Ironically, what is now District 15 contained Ramsey County’s first would be permanent settlements, but was one of the last residential areas in the City to be densely populated. This quirk resulted from conditions relating to Fort Snelling and its military reservation. Fort Snelling was established in 1819. Colonel Henry Leavenworth, its early commander, brought with him from Prairie du Chien Jean Baptiste Faribault, a Metis trader who occupied Pike Island with his family from 1822 to 1826 in the first, short-lived, attempted settlement in Ramsey County. A number of Swiss families from the Selkirk Colony settled around Fort Snelling and at least six of them moved across the river to near the present intersection of Elsie Land and Ford Parkway in Highland Park. This group, which included the legendary Pierre (Pig’s Eye) Parrant, was expelled in 1840 when the fort’s commander expanded the reservation’s boundary north to present day Marshall Avenue and east to the vicinity of what is now known as Seven Corners, totally engulfing the Highland area.
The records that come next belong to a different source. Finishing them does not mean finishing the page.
import Mathlib
import Summits.KontsevichZagierPeriods.KontsevichZagierPeriods.Theses.TorsionLogs
import Summits.KontsevichZagierPeriods.KontsevichZagierPeriods.Theorems.HyperbolicBlochOffTetraSectorKernelRungZeroLogRelations
import Summits.KontsevichZagierPeriods.KontsevichZagierPeriods.Theorems.TorsionLogsNeronTorsionSectorStubParametersAlgebraic

/-!
# Line `NeronHeight` for crux `TorsionLogs.NeronTorsionFlex` (stmt-KontsevichZagierPeriods-13806)

Skeleton (forward rung over the PROVED floor `Cruxes.NeronTorsionSector.Translation.stub_assembly`
= `TorsionLogs.NeronTorsionPrimitiveChain`):

* `stub_neronTorsionHeightChain` — the RUNG (load-bearing, L): the floor's Néron–torsion chain with its
  `∃`-log-carrier PINNED to division-polynomial data,
  `4N(N−2)·c·log B = q²·(4·log|ψ_{N−1}(x_P, y_P/2)| − N(N−2)·log(3e₁² − g₂/4))`
  ("the chain computes the archimedean Néron local height of the torsion point":
  `λ̃(u_P) − λ̃(ω₁/2) = rI.value + ρ²·rP.value`, `λ̃(u_P) = log|ψ_{N−1}(P)|/(N²−2N)`,
  `λ̃(ω₁/2) = ¼·log(3e₁²−g₂/4)` from `σ(nu) = ±ψₙ(P)σ(u)^{n²}` — `PeriodPair.weierstrassSigma_nat_mul`).
* `stub_flexTorsionData` — support (M): the real flex of `Y² = X³ − 7X + 6` has order `3` and real
  elliptic logarithm `ω₁/3` (`3·∫_{x_P}^∞ dx/√f = 2·∫_2^∞ dx/√f`, `f = 4x³ − 28x + 24`).
* `NeronTorsionFlex_of` — COMPOSITION, proved here (no `sorry`): the rung at
  `(g₂, g₃, e₁, N, a, p, q) = (28, −24, 2, 3, 1, 1, 6)` gives `36•[rI] + [rP] − c•[rB] ∈ relations` with
  `c·log B = 12·log|y_P| − 9·log 5 = 3·log(f(x_P)²/125)`; the interval-log relation
  (`interval_log_relation_mem_relations`, landed) turns `B^c = (f(x_P)²/125)³` into
  `c•[rB] − 3•[rL] ∈ relations`; add.
-/

-- single-conjunct summit: Sub = Summit, so the namespace segment repeats by design (CONVENTIONS §2)
set_option linter.dupNamespace false

namespace Summit.KontsevichZagierPeriods.KontsevichZagierPeriods.Cruxes.NeronTorsionFlex.NeronHeight

open Literature.NumberTheory.Transcendental
open Summit.KontsevichZagierPeriods.HyperbolicBloch.OffTetraSectorKernel (interval_log_relation_mem_relations)
open Summit.KontsevichZagierPeriods.KontsevichZagierPeriods.Cruxes.NeronTorsionSector.Translation
  (stub_parametersAlgebraic)

/-- The RUNG (crux of the line, L): the Néron–torsion chain with PINNED carrier; verbatim
`Sketch.NeronTorsionHeightChain`. One step above the floor `NeronTorsionPrimitiveChain`
(same binders, same chain; the extra conjunct computes `c·log B`). -/
def NeronTorsionHeightChain : Prop :=
  ∀ (g₂ g₃ e₁ xP yP : ℝ) (N a p q : ℕ) (f : ℝ → ℝ), (∀ x, f x = 4 * x ^ 3 - g₂ * x - g₃) →
    g₂ ^ 3 - 27 * g₃ ^ 2 ≠ 0 → f e₁ = 0 → 0 < e₁ → (∀ x, e₁ < x → 0 < f x) → e₁ < xP →
    yP ^ 2 = f xP → 3 ≤ N → 0 < a → 2 * a < N →
    (∀ hns : (⟨0, 0, 0, -g₂ / 4, -g₃ / 4⟩ : WeierstrassCurve ℝ).toAffine.Nonsingular xP (yP / 2),
      addOrderOf (WeierstrassCurve.Affine.Point.some xP (yP / 2) hns) = N) →
    (N : ℝ) * (∫ x in Set.Ioi xP, (Real.sqrt (f x))⁻¹) =
      a * (2 * ∫ x in Set.Ioi e₁, (Real.sqrt (f x))⁻¹) →
    Nat.Coprime p q → (q : ℤ) * ((N : ℤ) - 2 * (a : ℤ)) = (p : ℤ) * (2 * (N : ℤ)) →
    ∀ (rI rP : KZ.IntegralRep 2),
      rI.domain = {z | e₁ < z 1 ∧ z 1 < z 0 ∧ z 0 < xP} →
      Set.EqOn rI.integrand (fun z => z 1 / (Real.sqrt (f (z 1)) * Real.sqrt (f (z 0)))) rI.domain →
      rP.domain = {z | e₁ < z 0 ∧ e₁ < z 1} →
      Set.EqOn rP.integrand
        (fun z => (Real.sqrt (f (z 0)))⁻¹ * ((g₂ * z 1 + 2 * g₃) / (2 * (z 1) ^ 2 * Real.sqrt (f (z 1)))))
        rP.domain →
      ∃ (c : ℤ) (B : ℝ) (rB : KZ.IntegralRep 1), 1 < B ∧ IsAlgebraic ℚ B ∧
        rB.domain = {t | 1 < t 0 ∧ t 0 < B} ∧ Set.EqOn rB.integrand (fun t => (t 0)⁻¹) rB.domain ∧
        ((q : ℤ) ^ 2) • KZ.of rI + ((p : ℤ) ^ 2) • KZ.of rP - c • KZ.of rB ∈ KZ.relations ∧
        4 * (N : ℝ) * ((N : ℝ) - 2) * ((c : ℝ) * Real.log B) =
          (q : ℝ) ^ 2 * (4 * Real.log
              |((⟨0, 0, 0, -g₂ / 4, -g₃ / 4⟩ : WeierstrassCurve ℝ).ψ ((N : ℤ) - 1)).evalEval xP (yP / 2)|
            - (N : ℝ) * ((N : ℝ) - 2) * Real.log (3 * e₁ ^ 2 - g₂ / 4))

/-- SUPPORT (M): flex torsion data of `Y² = X³ − 7X + 6` — the real flex `(x_P, √f(x_P)/2)`
(`ψ₃(x_P) = 3x_P⁴ − 42x_P² + 72x_P − 49 = 0`, `x_P > 2`) has order `3`, and `3·u_P = ω₁`. -/
def FlexTorsionData : Prop :=
  ∀ (xP : ℝ), 2 < xP → 3 * xP ^ 4 - 42 * xP ^ 2 + 72 * xP - 49 = 0 →
    (∀ hns : (⟨0, 0, 0, -28 / 4, -(-24) / 4⟩ : WeierstrassCurve ℝ).toAffine.Nonsingular xP
        (Real.sqrt (4 * xP ^ 3 - 28 * xP + 24) / 2),
      addOrderOf (WeierstrassCurve.Affine.Point.some xP (Real.sqrt (4 * xP ^ 3 - 28 * xP + 24) / 2) hns)
        = 3) ∧
    (3 : ℝ) * (∫ x in Set.Ioi xP, (Real.sqrt (4 * x ^ 3 - 28 * x + 24))⁻¹) =
      (1 : ℝ) * (2 * ∫ x in Set.Ioi (2 : ℝ), (Real.sqrt (4 * x ^ 3 - 28 * x + 24))⁻¹)

/-- RUNG stub (registered obligation). -/
theorem stub_neronTorsionHeightChain : NeronTorsionHeightChain := by
  sorry

/-- SUPPORT stub (registered obligation). -/
theorem stub_flexTorsionData : FlexTorsionData := by
  sorry

/-- COMPOSITION (proved): pinned torsion chain + flex torsion data ⟹ `TorsionLogs.NeronTorsionFlex`. -/
theorem NeronTorsionFlex_of_stubs (hrung : NeronTorsionHeightChain) (hflex : FlexTorsionData) :
    Summit.KontsevichZagierPeriods.KontsevichZagierPeriods.Theses.TorsionLogs.NeronTorsionFlex := by
  intro xP hxP hψ rI rP rL hIdom hIint hPdom hPint hLdom hLint
  -- the flex curve `f(x) = 4x³ − 28x + 24 = 4(x−2)(x−1)(x+3)`
  have hpos : ∀ x : ℝ, 2 < x → 0 < 4 * x ^ 3 - 28 * x + 24 := by
    intro x hx
    have h : 4 * x ^ 3 - 28 * x + 24 = 4 * ((x - 2) * (x - 1) * (x + 3)) := by ring
    rw [h]
    have h1 : 0 < x - 2 := sub_pos.2 hx
    have h2 : 0 < x - 1 := by linarith
    have h3 : 0 < x + 3 := by linarith
    positivity
  have hfP : 0 < 4 * xP ^ 3 - 28 * xP + 24 := hpos xP hxP
  have hyP2 : Real.sqrt (4 * xP ^ 3 - 28 * xP + 24) ^ 2 = 4 * xP ^ 3 - 28 * xP + 24 :=
    Real.sq_sqrt hfP.le
  have hyPpos : 0 < Real.sqrt (4 * xP ^ 3 - 28 * xP + 24) := Real.sqrt_pos.2 hfP
  -- the flex root satisfies `x_P ≥ 5/2`, hence `f(x_P) ≥ 12` and `f(x_P)² ≥ 125`
  have ht : 1 / 2 ≤ xP - 2 := by
    by_contra h
    rw [not_le] at h
    have h0 : 0 < xP - 2 := sub_pos.2 hxP
    have h1 : (xP - 2) ^ 2 < 1 / 4 := by nlinarith
    have h2 : (xP - 2) ^ 3 < 1 / 8 := by nlinarith
    have h3 : (xP - 2) ^ 4 < 1 / 16 := by nlinarith
    have hφ : 3 * (xP - 2) ^ 4 + 24 * (xP - 2) ^ 3 + 30 * (xP - 2) ^ 2 - 25 = 0 := by
      have : 3 * (xP - 2) ^ 4 + 24 * (xP - 2) ^ 3 + 30 * (xP - 2) ^ 2 - 25
          = 3 * xP ^ 4 - 42 * xP ^ 2 + 72 * xP - 49 := by ring
      rw [this, hψ]
    linarith
  have hf12 : 12 ≤ 4 * xP ^ 3 - 28 * xP + 24 := by
    have h0 : 0 < xP - 2 := sub_pos.2 hxP
    have : 4 * xP ^ 3 - 28 * xP + 24 = 20 * (xP - 2) + 24 * (xP - 2) ^ 2 + 4 * (xP - 2) ^ 3 := by ring
    rw [this]; nlinarith
  have hsq : (1 : ℝ) ≤ (4 * xP ^ 3 - 28 * xP + 24) ^ 2 / 125 := by
    rw [le_div_iff₀ (by norm_num : (0:ℝ) < 125)]; nlinarith
  -- integrand conversion (`28·x′ − 48 = g₂·x′ + 2·g₃` with `g₂ = 28`, `g₃ = −24`)
  have hconv : (fun z : Fin 2 → ℝ => (Real.sqrt (4 * (z 0) ^ 3 - 28 * z 0 + 24))⁻¹ *
        ((28 * z 1 - 48) / (2 * (z 1) ^ 2 * Real.sqrt (4 * (z 1) ^ 3 - 28 * z 1 + 24))))
      = (fun z : Fin 2 → ℝ => (Real.sqrt ((fun x : ℝ => 4 * x ^ 3 - 28 * x + 24) (z 0)))⁻¹ *
        (((28 : ℝ) * z 1 + 2 * (-24)) / (2 * (z 1) ^ 2 *
          Real.sqrt ((fun x : ℝ => 4 * x ^ 3 - 28 * x + 24) (z 1))))) := by
    funext z; norm_num [sub_eq_add_neg]
  have hPint' := hPint
  rw [hconv] at hPint'
  -- flex torsion data
  obtain ⟨htor, hper⟩ := hflex xP hxP hψ
  have hper' : ((3 : ℕ) : ℝ) * (∫ x in Set.Ioi xP,
        (Real.sqrt ((fun x : ℝ => 4 * x ^ 3 - 28 * x + 24) x))⁻¹) =
      ((1 : ℕ) : ℝ) * (2 * ∫ x in Set.Ioi (2 : ℝ),
        (Real.sqrt ((fun x : ℝ => 4 * x ^ 3 - 28 * x + 24) x))⁻¹) := by
    simpa using hper
  -- algebraicity of `x_P` is forced by the representation `rI` (landed `stub_parametersAlgebraic`)
  have hxalg : IsAlgebraic ℚ xP :=
    (stub_parametersAlgebraic 28 (-24) 2 xP (fun x => 4 * x ^ 3 - 28 * x + 24) (fun x => by ring)
      (by norm_num) (by norm_num) hpos hxP rI rP hIdom hIint hPdom hPint').2.2.2
  have hfalg : IsAlgebraic ℚ ((4 * xP ^ 3 - 28 * xP + 24) ^ 2 / 125) := by
    have h4 : IsAlgebraic ℚ ((4 : ℕ) : ℝ) := isAlgebraic_nat 4
    have h28 : IsAlgebraic ℚ ((28 : ℕ) : ℝ) := isAlgebraic_nat 28
    have h24 : IsAlgebraic ℚ ((24 : ℕ) : ℝ) := isAlgebraic_nat 24
    have h125 : IsAlgebraic ℚ ((125 : ℕ) : ℝ) := isAlgebraic_nat 125
    push_cast at h4 h28 h24 h125
    rw [div_eq_mul_inv]
    exact ((((h4.mul (hxalg.pow 3)).sub (h28.mul hxalg)).add h24).pow 2).mul h125.inv
  -- the rung at the flex: `(g₂, g₃, e₁, N, a, p, q) = (28, −24, 2, 3, 1, 1, 6)`
  obtain ⟨c, B, rB, hB1, hBalg, hBdom, hBint, hchain, hpin⟩ :=
    hrung 28 (-24) 2 xP (Real.sqrt (4 * xP ^ 3 - 28 * xP + 24)) 3 1 1 6
      (fun x => 4 * x ^ 3 - 28 * x + 24) (fun x => by ring) (by norm_num) (by norm_num) (by norm_num)
      hpos hxP hyP2 le_rfl one_pos (by norm_num) htor hper' (by norm_num) (by norm_num)
      rI rP hIdom hIint hPdom hPint'
  have hchain' : (36 : ℤ) • KZ.of rI + KZ.of rP - c • KZ.of rB ∈ KZ.relations := by
    simpa using hchain
  -- the pin at the flex: `ψ₂(x_P, y_P/2) = y_P`, `D = 5`, so `c·log B = 12·log y_P − 9·log 5`
  have hψ₂ : (((⟨0, 0, 0, -28 / 4, -(-24) / 4⟩ : WeierstrassCurve ℝ).ψ (((3 : ℕ) : ℤ) - 1)).evalEval xP
        (Real.sqrt (4 * xP ^ 3 - 28 * xP + 24) / 2)) = Real.sqrt (4 * xP ^ 3 - 28 * xP + 24) := by
    have hidx : (((3 : ℕ) : ℤ) - 1) = 2 := by norm_num
    rw [hidx, WeierstrassCurve.ψ_two, WeierstrassCurve.ψ₂, WeierstrassCurve.Affine.evalEval_polynomialY]
    simp only [zero_mul, add_zero]
    ring
  rw [hψ₂, abs_of_pos hyPpos, Real.log_sqrt hfP.le] at hpin
  have hD : (3 * (2 : ℝ) ^ 2 - 28 / 4) = 5 := by norm_num
  rw [hD] at hpin
  push_cast at hpin
  have hlogq : Real.log ((4 * xP ^ 3 - 28 * xP + 24) ^ 2 / 125)
      = 2 * Real.log (4 * xP ^ 3 - 28 * xP + 24) - 3 * Real.log 5 := by
    rw [Real.log_div (by positivity) (by norm_num), Real.log_pow,
      show (125 : ℝ) = 5 ^ 3 by norm_num, Real.log_pow]
    push_cast
    ring
  have hcB : (c : ℝ) * Real.log B = 3 * Real.log ((4 * xP ^ 3 - 28 * xP + 24) ^ 2 / 125) := by
    rw [hlogq]
    linarith
  -- interval-log relation: `c•[log B] − 3•[log (f(x_P)²/125)] ∈ relations`
  have hlog : c • KZ.of rB + (-3 : ℤ) • KZ.of rL ∈ KZ.relations := by
    have h := interval_log_relation_mem_relations 2 ![1, 1]
      ![B, (4 * xP ^ 3 - 28 * xP + 24) ^ 2 / 125] ![c, -3] ![rB, rL] ?_ ?_ ?_ ?_ ?_ ?_
    · simpa [Fin.sum_univ_two] using h
    · intro i; fin_cases i <;> simp
    · intro i; fin_cases i
      · simpa using hB1.le
      · simpa using hsq
    · intro i; fin_cases i <;> simpa using isAlgebraic_one
    · intro i; fin_cases i
      · simpa using hBalg
      · simpa using hfalg
    · intro i; fin_cases i
      · exact ⟨hBdom, fun z hz => (hBint hz).trans (one_div (z 0)).symm⟩
      · exact ⟨hLdom, fun z hz => (hLint hz).trans (one_div (z 0)).symm⟩
    · simp only [Fin.sum_univ_two, Matrix.cons_val_zero, Matrix.cons_val_one, div_one, Int.cast_neg,
        Int.cast_ofNat]
      rw [hcB]
      ring
  -- assemble: `36•[rI] + [rP] − 3•[rL] = (rung element) + (log relation)`
  have key : (36 : ℤ) • KZ.of rI + KZ.of rP - (3 : ℤ) • KZ.of rL
      = ((36 : ℤ) • KZ.of rI + KZ.of rP - c • KZ.of rB) + (c • KZ.of rB + (-3 : ℤ) • KZ.of rL) := by
    module
  rw [key]
  exact KZ.relations.add_mem hchain' hlog

/-- **The crux `TorsionLogs.NeronTorsionFlex`, by name, from the two registered stubs.** -/
theorem NeronTorsionFlex_of :
    Summit.KontsevichZagierPeriods.KontsevichZagierPeriods.Theses.TorsionLogs.NeronTorsionFlex :=
  NeronTorsionFlex_of_stubs stub_neronTorsionHeightChain stub_flexTorsionData

end Summit.KontsevichZagierPeriods.KontsevichZagierPeriods.Cruxes.NeronTorsionFlex.NeronHeight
Historian Edward Neill states that nevertheless some French families continued to live in the area and a ferry operator lived in a home along the Mississippi River opposite the fort.

The 1849 survey of the reservation land was an impetus for settlement. In 1850, Irish immigrant William Davern made an unofficial claim on one hundred and sixty acres south of current day Montreal Avenue and north of the river bluffs between Snelling and Fairview Avenues. Davern’s imposing Italianate style wood farmhouse, circa 1862, still stands at 1173 S. Davern Street. Another early claimant for land in the area whose house is also standing, though in much altered form, was Frederick Rudolph Knapheide. Knapheide and his wife Catherine Wilhelmina acquired a one hundred and twenty-four-acre tract of land and built the house at 2064 Randolph Avenue in 1857.
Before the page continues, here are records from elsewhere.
/-- **LEMMA 2.2 (2.17), THE EDGE `q = ∞`, `p₁ ≤ p < ∞`, MEMBERS `G_k(□,Ã_j)`, `D^η_{Ã_j,μ}G_k(□,Ã_j)`, AT THE CUBE
CONFIGURATION OF A (1.7)-REGULAR FIELD, WITH ONLY «e SUFFICIENTLY SMALL»** («the operators G_k(□), ∂^η_μG_k(□) … are
bounded operators from L^{p₁}(□) with p₁ > d to L^∞(□)», here at `Ã_j`; `p₁ > d + 1` = the lattice dimension): there
is `C > 0` (Lemma 2.2 at charge `1`) such that for every `(c, β)`, `β > 0`, side bound `S` and cube size `K ≥ 1` there
is `e₁ > 0` with: for every mesh `n = L^k` (`nK ≥ 16`), `a, m²` of the windows, box `□ = Π_μ[0, nM_μ)` (`M_μ ≤ S`),
label `j` with its cube inside, every (1.7)-regular `A` on `□`, `0 < e ≤ e₁`, every `p ≥ p₁` and `Φ`:
`‖G_k(□,Ã_j)Φ‖_∞ ≤ C‖Φ‖_{p,η}` and `‖D^η_{Ã_j,μ}G_k(□,Ã_j)Φ‖_∞ ≤ C‖Φ‖_{p,η}` for every `μ` (coupling `e/n`, staircase
contours; `B4Lemma22EtaBox.lemma22_17_weighted_box_sup` with every operator-side and field hypothesis DISCHARGED).
[cite: Balaban1983RegularityDecay, Lemma 2.2 (2.17) p. 578 with (2.40)–(2.41) p. 583, §2 p. 575 (Ã_j), (1.7) p. 573] -/
theorem lemma22_psup_cubeField (F : OrthFlow ι) {ℓ₁ : ℝ} (hℓ₁ : 0 ≤ ℓ₁)
    (hLip : ∀ t (v : ι → ℝ), ((F.U t - 1) *ᵥ v) ⬝ᵥ ((F.U t - 1) *ᵥ v) ≤ (ℓ₁ * t) ^ 2 * (v ⬝ᵥ v))
    (d ℓ : ℕ) (hℓ : 1 ≤ ℓ) (amin aplus m2plus : ℝ) (ha : 0 < amin) {p₁ : ℝ} (hp₁ : (d : ℝ) + 1 < p₁) :
    ∃ C : ℝ, 0 < C ∧ ∀ (creg β : ℝ), 0 ≤ creg → 0 < β → ∀ (S K : ℕ), 1 ≤ K →
      ∃ e₁ : ℝ, 0 < e₁ ∧ ∀ (k : ℕ), 1 ≤ k → ∀ (hn : 1 ≤ (ℓ + 1) ^ k), 16 ≤ (ℓ + 1) ^ k * K →
      ∀ (a m2 : ℝ), amin ≤ a → a ≤ aplus → 0 ≤ m2 → m2 ≤ m2plus →
      ∀ (M : Fin (d + 1) → ℕ), (∀ i, 1 ≤ M i) → (∀ i, M i ≤ S) →
      ∀ (j : Fin (d + 1) → ℤ), (∀ μ, 1 ≤ j μ) → (∀ μ, (K : ℤ) * (j μ + 1) ≤ M μ) →
      ∀ (Ac : (Fin (d + 1) → ℤ) → Fin (d + 1) → ℝ) (e : ℝ), 0 < e → e ≤ e₁ →
        (∀ x ∈ Box d ℓ k M, ∀ μ ν : Fin (d + 1),
          |Ac (x + e1 μ) ν - Ac x ν| ≤ creg * e ^ (β - 1) / ((ℓ + 1) ^ k : ℕ)) →
      ∀ (p : ℝ), p₁ ≤ p →
      ∀ Φ : ↥(Box d ℓ k M) × ι → ℝ,
        supN (greenA d F (e / ((ℓ + 1) ^ k : ℕ)) ℓ k a m2 M (baseEmb hn M) (stairContour hn M)
            (cubeField (Box d ℓ k M) ((ℓ + 1) ^ k) K j (Ac 0) Ac) *ᵥ Φ) ≤ C * lpW d ℓ k p Φ ∧
        ∀ μ : Fin (d + 1),
          supN (derivA d F (e / ((ℓ + 1) ^ k : ℕ)) ℓ k M (cubeField (Box d ℓ k M) ((ℓ + 1) ^ k) K j (Ac 0) Ac) μ
              *ᵥ (greenA d F (e / ((ℓ + 1) ^ k : ℕ)) ℓ k a m2 M (baseEmb hn M) (stairContour hn M)
                  (cubeField (Box d ℓ k M) ((ℓ + 1) ^ k) K j (Ac 0) Ac) *ᵥ Φ))
            ≤ C * lpW d ℓ k p Φ := by
  obtain ⟨c, hc, C', hC', hL⟩ := lemma22_17_weighted_box_sup F hℓ₁ hLip 1 d ℓ hℓ amin aplus m2plus ha hp₁
  set C : ℝ := (2 + ℓ₁) * (2 * C') with hC_def
  have hC0 : 0 < C := by rw [hC_def]; positivity
  refine ⟨C, hC0, fun creg β hcreg hβ S K hK1 => ?_⟩
  obtain ⟨e₁, he₁, hth⟩ := cubeField_threshold d (c := c) (aplus := aplus) hℓ₁ hc.le ha hcreg hβ S K
  refine ⟨e₁, he₁, ?_⟩
  intro k hk hn hnK a m2 e1' e2 e3 e4 M hM hS j hjlo hjhi Ac e he hle h17 p hp Φ
  obtain ⟨hak1, hak2⟩ := aSeq_window hℓ hk ha e1' e2
  obtain ⟨hθ1, -, hsm⟩ := hth e he hle _ hak1 hak2
  have ha' : 0 < a := lt_of_lt_of_le ha e1'
  obtain ⟨hunit, hθ0, hA', hθ'0, hder, hbd, hτ0, hτ⟩ :=
    cubeField_pkg F hℓ hk hn ha' e3 hS hK1 hnK hjlo hjhi hcreg he h17 (β := β)
  obtain ⟨main0, -, main2⟩ := hL k hk a m2 e1' e2 e3 e4 M hM (baseEmb hn M) (stairContour hn M)
    (fun y x hw => stairContour_end hn M y x hw) (fun μ => e / ((ℓ + 1) ^ k : ℕ) * Ac 0 μ) _ _ _ _
    hunit hθ0 hA' hθ'0 hder hbd hτ0 hτ hsm p hp Φ
  have hc2 : 0 ≤ 2 * C' := by positivity
  have hC1 : 2 * C' ≤ C := by rw [hC_def]; nlinarith
  have hC2 : (1 + ℓ₁ * (((d : ℝ) + 1) * S * creg * e ^ β)) * (2 * C') ≤ C := by
    rw [hC_def]
    refine mul_le_mul_of_nonneg_right ?_ hc2
    have : ℓ₁ * (((d : ℝ) + 1) * S * creg * e ^ β) ≤ ℓ₁ * 1 := mul_le_mul_of_nonneg_left hθ1 hℓ₁
    linarith
  constructor
  · rw [greenA_smul, smul_cubeField]
    exact main0.trans (mul_le_mul_of_nonneg_right hC1 (lpW_nonneg d ℓ k p Φ))
  · intro μ
    rw [derivA_smul, greenA_smul, smul_cubeField]
    exact (main2 μ).trans (mul_le_mul_of_nonneg_right hC2 (lpW_nonneg d ℓ k p Φ))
Davern was among the first to organize schools in Reserve Township, as the area became known in 1858 when Ramsey County was divided into six townships at the time Minnesota became a state. The first school was built at Randolph and Snelling in 1860 and was known as Webster School No. 9. It was replaced in 1870-71 by the limestone Mattocks School that has since been moved to the grounds of the Highland Park High School. The population of the area grew very slowly during the early years – it increased from two hundred and forty-nine to only four hundred and ninety in 1880. Although Fort Road between Fort Snelling and downtown St. Paul was completed in 1859, no bridge spanning the river between Fort Snelling and Reserve Township was built until 1880. A small resort hotel trade was gradually established along the riverbanks across from the Fort and flourished until the turn of the century. Among the early industries in the area was the Union stockyards, established in 1875, near the present sites of the Shell Oil tank field and the path of Interstate 35E.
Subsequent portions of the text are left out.